==== Data for the task

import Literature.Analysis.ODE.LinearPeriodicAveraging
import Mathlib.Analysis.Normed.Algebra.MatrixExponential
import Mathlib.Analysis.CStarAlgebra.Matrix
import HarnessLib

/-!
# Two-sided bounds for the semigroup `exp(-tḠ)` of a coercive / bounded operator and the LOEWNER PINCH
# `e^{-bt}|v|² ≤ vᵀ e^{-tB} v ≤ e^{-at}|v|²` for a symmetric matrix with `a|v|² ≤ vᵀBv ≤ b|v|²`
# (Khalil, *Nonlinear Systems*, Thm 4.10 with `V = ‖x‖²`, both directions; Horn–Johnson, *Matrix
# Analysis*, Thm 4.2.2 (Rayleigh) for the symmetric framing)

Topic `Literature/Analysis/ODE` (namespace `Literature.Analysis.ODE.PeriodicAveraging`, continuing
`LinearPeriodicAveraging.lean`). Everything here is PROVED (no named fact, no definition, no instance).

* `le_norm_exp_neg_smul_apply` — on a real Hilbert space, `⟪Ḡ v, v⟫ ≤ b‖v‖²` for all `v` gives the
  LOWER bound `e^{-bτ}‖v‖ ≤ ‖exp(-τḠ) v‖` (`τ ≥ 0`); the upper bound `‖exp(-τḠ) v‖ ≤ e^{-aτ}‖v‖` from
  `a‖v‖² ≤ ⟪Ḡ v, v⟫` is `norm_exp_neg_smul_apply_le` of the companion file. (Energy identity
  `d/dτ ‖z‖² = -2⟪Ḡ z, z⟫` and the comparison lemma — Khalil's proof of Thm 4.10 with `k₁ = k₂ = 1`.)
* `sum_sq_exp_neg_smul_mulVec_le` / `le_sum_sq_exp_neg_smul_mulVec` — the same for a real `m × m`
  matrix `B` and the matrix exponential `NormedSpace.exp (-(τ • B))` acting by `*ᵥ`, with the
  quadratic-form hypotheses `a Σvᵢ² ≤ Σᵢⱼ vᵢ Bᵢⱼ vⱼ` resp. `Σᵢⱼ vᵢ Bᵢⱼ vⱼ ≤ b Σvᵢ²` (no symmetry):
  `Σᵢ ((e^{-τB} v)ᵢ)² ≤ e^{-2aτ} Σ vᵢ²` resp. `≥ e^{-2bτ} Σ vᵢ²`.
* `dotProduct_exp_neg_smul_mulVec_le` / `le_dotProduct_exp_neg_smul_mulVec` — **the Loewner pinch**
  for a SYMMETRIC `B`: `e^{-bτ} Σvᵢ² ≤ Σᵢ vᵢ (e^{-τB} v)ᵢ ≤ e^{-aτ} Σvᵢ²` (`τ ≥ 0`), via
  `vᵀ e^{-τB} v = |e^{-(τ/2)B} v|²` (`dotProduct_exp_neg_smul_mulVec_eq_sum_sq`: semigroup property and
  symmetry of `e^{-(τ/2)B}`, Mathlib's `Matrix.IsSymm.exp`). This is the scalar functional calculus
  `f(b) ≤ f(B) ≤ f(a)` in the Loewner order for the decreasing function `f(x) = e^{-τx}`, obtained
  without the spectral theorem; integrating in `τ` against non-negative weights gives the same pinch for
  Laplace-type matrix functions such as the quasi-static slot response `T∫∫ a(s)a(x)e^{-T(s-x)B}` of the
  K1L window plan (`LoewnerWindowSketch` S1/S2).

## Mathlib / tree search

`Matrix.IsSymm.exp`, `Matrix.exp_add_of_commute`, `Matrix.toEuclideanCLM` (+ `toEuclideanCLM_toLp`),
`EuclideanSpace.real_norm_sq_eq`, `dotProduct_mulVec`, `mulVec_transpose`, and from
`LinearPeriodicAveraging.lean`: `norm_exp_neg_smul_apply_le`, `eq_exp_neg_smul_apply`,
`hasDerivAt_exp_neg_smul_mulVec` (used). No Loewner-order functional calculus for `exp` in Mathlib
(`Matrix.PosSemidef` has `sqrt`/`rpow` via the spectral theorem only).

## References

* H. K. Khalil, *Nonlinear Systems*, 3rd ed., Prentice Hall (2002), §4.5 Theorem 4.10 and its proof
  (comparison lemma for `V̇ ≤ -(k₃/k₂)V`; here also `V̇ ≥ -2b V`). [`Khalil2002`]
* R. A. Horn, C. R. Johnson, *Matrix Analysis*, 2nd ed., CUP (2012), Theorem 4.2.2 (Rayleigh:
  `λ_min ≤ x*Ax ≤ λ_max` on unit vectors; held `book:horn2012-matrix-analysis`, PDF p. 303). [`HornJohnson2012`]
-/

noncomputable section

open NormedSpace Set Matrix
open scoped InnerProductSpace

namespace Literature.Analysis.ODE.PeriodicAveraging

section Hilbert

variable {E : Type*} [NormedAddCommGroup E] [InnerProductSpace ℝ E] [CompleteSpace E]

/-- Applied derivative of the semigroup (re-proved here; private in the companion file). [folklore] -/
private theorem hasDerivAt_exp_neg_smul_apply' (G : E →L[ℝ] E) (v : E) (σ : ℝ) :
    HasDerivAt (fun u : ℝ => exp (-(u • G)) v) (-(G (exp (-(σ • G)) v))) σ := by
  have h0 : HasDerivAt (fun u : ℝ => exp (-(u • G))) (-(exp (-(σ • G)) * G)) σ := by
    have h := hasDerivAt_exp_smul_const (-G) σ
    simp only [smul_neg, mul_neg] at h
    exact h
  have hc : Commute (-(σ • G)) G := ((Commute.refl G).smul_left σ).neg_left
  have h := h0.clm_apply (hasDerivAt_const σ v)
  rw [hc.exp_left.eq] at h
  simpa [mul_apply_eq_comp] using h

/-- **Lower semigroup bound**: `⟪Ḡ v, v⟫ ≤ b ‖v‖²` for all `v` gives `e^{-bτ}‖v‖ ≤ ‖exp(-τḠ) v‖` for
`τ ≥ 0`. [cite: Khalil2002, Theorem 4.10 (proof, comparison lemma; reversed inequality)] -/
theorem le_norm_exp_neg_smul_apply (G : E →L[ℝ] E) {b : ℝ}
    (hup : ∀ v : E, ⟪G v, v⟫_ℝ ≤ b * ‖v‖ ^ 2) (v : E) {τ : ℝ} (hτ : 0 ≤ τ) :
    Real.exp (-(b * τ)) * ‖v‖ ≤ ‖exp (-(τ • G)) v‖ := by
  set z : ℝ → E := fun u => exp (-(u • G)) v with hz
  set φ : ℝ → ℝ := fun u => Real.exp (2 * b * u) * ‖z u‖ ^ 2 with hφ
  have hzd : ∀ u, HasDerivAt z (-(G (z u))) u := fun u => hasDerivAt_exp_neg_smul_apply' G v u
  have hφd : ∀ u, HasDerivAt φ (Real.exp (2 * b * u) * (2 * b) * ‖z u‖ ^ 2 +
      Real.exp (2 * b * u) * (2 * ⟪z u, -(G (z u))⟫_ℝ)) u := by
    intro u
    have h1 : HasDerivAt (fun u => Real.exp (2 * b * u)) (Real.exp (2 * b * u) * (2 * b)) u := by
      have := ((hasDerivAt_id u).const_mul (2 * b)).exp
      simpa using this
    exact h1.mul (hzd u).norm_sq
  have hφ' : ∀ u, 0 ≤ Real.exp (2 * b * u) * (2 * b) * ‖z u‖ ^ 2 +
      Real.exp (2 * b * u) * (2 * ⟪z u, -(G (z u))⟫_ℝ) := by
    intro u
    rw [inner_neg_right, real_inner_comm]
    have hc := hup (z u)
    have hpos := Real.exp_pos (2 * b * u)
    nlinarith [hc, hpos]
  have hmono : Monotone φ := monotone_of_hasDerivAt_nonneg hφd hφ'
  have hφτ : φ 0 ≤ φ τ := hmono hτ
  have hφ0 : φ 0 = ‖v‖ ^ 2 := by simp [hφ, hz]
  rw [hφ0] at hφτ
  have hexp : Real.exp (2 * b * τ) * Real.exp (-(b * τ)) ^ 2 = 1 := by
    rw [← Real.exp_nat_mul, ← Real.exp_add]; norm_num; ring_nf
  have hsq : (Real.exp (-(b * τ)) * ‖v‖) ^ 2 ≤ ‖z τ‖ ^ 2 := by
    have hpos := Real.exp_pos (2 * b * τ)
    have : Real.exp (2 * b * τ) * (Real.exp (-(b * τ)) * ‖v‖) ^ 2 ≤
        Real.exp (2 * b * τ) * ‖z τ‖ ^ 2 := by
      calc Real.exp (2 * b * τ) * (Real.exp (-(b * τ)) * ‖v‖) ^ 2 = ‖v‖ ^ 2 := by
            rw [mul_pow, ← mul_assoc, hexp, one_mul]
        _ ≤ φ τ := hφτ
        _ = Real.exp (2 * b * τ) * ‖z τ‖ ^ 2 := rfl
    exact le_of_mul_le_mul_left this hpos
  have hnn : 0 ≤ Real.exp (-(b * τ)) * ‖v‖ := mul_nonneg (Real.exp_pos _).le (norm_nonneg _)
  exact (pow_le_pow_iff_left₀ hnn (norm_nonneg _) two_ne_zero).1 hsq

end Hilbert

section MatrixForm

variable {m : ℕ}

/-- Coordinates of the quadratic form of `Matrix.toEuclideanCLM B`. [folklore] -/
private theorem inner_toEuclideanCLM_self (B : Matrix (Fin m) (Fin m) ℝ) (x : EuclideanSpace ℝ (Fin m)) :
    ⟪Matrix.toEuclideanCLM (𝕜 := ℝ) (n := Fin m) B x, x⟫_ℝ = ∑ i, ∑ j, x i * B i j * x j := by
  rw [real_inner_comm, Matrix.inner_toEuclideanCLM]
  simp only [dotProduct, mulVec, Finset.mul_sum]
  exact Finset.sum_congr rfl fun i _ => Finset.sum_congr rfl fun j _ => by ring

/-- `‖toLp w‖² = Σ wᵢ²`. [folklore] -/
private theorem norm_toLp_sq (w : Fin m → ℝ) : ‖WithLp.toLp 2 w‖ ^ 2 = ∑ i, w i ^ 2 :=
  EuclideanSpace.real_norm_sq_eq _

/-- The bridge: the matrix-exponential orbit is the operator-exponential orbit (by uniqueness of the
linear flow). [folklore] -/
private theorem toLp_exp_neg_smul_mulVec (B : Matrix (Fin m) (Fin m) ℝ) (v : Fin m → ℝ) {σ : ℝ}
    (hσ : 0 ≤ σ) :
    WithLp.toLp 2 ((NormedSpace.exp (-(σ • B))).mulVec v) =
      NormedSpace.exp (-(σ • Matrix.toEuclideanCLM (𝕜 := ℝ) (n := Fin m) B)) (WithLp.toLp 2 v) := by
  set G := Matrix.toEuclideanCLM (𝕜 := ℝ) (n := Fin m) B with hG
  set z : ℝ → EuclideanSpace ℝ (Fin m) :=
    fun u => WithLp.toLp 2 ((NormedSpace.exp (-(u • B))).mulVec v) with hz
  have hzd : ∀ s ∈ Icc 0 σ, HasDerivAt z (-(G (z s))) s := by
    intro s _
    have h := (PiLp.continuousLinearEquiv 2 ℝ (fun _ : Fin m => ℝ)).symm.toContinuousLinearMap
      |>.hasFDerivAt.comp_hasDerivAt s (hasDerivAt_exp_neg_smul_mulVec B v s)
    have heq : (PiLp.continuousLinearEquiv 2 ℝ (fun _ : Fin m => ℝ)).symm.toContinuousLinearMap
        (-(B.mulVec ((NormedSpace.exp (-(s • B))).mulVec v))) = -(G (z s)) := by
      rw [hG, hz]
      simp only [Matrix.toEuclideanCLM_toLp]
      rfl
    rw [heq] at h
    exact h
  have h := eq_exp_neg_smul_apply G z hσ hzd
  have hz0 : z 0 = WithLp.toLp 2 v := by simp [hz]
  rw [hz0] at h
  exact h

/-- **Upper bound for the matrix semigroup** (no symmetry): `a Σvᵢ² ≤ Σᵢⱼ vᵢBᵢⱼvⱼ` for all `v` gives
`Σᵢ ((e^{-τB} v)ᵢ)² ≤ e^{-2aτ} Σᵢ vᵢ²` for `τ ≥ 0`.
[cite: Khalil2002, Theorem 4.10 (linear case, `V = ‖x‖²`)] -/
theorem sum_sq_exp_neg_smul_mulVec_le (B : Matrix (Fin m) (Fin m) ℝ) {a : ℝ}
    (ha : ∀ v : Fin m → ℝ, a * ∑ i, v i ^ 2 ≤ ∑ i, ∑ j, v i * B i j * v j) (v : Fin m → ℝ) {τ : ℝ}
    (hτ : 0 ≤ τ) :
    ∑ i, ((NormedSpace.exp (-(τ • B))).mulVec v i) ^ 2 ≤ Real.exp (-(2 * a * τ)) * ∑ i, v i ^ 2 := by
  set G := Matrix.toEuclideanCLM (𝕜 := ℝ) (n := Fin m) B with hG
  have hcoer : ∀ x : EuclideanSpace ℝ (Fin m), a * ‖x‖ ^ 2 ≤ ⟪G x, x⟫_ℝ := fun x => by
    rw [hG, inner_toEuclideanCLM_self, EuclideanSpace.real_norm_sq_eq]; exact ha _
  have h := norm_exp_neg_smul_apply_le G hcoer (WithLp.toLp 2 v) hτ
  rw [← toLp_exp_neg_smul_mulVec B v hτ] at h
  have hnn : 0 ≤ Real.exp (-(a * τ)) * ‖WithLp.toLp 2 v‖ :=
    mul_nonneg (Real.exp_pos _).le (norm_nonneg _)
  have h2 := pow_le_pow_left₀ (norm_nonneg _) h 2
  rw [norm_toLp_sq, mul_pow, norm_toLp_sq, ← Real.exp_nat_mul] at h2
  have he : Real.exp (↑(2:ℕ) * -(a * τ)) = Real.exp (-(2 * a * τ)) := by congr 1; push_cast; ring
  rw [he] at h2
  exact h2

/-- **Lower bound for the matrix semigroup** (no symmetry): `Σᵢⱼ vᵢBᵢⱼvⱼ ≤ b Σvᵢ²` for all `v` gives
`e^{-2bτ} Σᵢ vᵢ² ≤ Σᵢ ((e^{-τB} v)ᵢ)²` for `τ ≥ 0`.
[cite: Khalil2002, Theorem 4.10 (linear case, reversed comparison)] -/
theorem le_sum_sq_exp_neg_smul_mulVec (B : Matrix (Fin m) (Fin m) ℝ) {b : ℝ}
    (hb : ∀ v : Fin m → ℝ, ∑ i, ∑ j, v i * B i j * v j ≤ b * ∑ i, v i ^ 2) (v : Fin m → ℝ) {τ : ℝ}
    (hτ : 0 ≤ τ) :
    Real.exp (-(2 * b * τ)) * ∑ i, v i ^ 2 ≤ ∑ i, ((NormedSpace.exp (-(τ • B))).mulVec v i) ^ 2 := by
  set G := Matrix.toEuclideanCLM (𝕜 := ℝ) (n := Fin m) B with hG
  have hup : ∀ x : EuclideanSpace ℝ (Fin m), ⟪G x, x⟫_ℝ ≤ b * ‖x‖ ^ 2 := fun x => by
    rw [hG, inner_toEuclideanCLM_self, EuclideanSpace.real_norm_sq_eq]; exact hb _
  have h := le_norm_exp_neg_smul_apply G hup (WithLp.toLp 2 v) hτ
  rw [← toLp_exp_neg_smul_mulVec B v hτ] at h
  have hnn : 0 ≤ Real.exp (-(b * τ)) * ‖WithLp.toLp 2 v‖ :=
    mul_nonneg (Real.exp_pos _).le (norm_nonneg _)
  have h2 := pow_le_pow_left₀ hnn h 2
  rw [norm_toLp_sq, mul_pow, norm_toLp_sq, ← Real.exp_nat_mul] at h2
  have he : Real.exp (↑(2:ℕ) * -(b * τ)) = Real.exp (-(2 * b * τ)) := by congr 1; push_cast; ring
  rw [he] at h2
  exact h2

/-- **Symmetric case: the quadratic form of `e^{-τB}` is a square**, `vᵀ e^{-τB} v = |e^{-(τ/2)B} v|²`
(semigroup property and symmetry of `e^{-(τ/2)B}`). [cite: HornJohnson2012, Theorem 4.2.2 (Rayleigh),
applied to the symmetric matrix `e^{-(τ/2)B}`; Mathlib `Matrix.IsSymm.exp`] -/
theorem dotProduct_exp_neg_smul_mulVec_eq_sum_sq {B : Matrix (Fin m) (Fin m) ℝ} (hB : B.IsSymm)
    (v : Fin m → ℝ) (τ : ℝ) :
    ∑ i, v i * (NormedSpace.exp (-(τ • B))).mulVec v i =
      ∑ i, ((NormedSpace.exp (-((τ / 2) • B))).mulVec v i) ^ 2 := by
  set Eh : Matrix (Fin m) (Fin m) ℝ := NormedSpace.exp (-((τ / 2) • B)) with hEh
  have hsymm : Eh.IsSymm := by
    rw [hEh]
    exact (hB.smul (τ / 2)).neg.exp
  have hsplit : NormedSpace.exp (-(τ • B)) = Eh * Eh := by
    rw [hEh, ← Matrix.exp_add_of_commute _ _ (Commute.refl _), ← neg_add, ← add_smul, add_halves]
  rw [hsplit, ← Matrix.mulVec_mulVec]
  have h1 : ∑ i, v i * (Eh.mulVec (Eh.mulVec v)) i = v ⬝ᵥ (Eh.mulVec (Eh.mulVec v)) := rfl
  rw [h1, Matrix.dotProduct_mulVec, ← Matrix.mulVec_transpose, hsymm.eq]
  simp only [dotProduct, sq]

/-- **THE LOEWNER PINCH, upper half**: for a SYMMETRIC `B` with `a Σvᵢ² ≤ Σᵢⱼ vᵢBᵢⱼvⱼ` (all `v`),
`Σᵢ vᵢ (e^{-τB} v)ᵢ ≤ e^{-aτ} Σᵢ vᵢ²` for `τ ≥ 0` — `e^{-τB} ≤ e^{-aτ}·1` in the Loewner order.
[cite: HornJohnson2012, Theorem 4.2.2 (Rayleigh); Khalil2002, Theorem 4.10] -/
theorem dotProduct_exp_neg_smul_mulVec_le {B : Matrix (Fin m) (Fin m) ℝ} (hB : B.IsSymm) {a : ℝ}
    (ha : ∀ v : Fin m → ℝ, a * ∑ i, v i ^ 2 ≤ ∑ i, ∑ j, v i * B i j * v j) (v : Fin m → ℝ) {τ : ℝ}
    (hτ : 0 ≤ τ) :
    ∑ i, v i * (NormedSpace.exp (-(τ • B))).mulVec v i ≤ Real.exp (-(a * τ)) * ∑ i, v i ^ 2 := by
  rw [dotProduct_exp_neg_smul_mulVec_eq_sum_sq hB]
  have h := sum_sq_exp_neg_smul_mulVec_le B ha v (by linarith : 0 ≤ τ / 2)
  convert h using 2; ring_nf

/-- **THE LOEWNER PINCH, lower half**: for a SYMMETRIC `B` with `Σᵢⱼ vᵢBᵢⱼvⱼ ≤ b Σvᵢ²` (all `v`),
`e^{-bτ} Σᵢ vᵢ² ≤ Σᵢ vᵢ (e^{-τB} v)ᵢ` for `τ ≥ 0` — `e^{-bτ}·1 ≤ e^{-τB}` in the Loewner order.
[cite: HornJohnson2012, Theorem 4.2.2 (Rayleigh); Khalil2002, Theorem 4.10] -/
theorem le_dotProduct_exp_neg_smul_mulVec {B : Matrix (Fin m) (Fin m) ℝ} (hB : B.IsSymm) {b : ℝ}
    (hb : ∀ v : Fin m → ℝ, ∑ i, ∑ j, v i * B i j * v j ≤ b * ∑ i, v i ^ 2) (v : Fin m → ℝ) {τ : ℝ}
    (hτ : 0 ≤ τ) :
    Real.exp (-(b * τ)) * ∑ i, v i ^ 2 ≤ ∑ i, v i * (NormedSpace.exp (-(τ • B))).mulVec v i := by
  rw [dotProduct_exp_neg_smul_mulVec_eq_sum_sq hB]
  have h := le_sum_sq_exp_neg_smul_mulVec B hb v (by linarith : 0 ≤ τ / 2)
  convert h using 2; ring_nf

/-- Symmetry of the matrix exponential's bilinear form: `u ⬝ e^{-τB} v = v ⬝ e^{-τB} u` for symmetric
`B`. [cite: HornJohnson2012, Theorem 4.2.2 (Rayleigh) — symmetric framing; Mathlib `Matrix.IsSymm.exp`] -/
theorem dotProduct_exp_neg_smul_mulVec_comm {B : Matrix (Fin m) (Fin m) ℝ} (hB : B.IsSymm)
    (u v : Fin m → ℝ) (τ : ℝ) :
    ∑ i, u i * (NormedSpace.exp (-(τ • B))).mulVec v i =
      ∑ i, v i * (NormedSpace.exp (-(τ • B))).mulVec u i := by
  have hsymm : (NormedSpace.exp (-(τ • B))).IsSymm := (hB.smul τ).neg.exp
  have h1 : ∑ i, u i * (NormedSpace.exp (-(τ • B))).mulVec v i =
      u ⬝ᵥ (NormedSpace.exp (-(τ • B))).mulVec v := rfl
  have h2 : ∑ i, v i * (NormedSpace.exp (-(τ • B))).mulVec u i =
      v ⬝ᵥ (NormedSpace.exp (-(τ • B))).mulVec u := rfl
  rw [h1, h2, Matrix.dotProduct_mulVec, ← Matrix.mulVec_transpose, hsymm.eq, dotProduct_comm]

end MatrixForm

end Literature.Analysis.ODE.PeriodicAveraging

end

========

Work item – Using the material above, quote the first line and each line after it, stopping at and including the line that holds "# Analysis*, Thm".

Solution below –
import Literature.Analysis.ODE.LinearPeriodicAveraging
import Mathlib.Analysis.Normed.Algebra.MatrixExponential
import Mathlib.Analysis.CStarAlgebra.Matrix
import HarnessLib

/-!
# Two-sided bounds for the semigroup `exp(-tḠ)` of a coercive / bounded operator and the LOEWNER PINCH
# `e^{-bt}|v|² ≤ vᵀ e^{-tB} v ≤ e^{-at}|v|²` for a symmetric matrix with `a|v|² ≤ vᵀBv ≤ b|v|²`
# (Khalil, *Nonlinear Systems*, Thm 4.10 with `V = ‖x‖²`, both directions; Horn–Johnson, *Matrix
# Analysis*, Thm 4.2.2 (Rayleigh) for the symmetric framing)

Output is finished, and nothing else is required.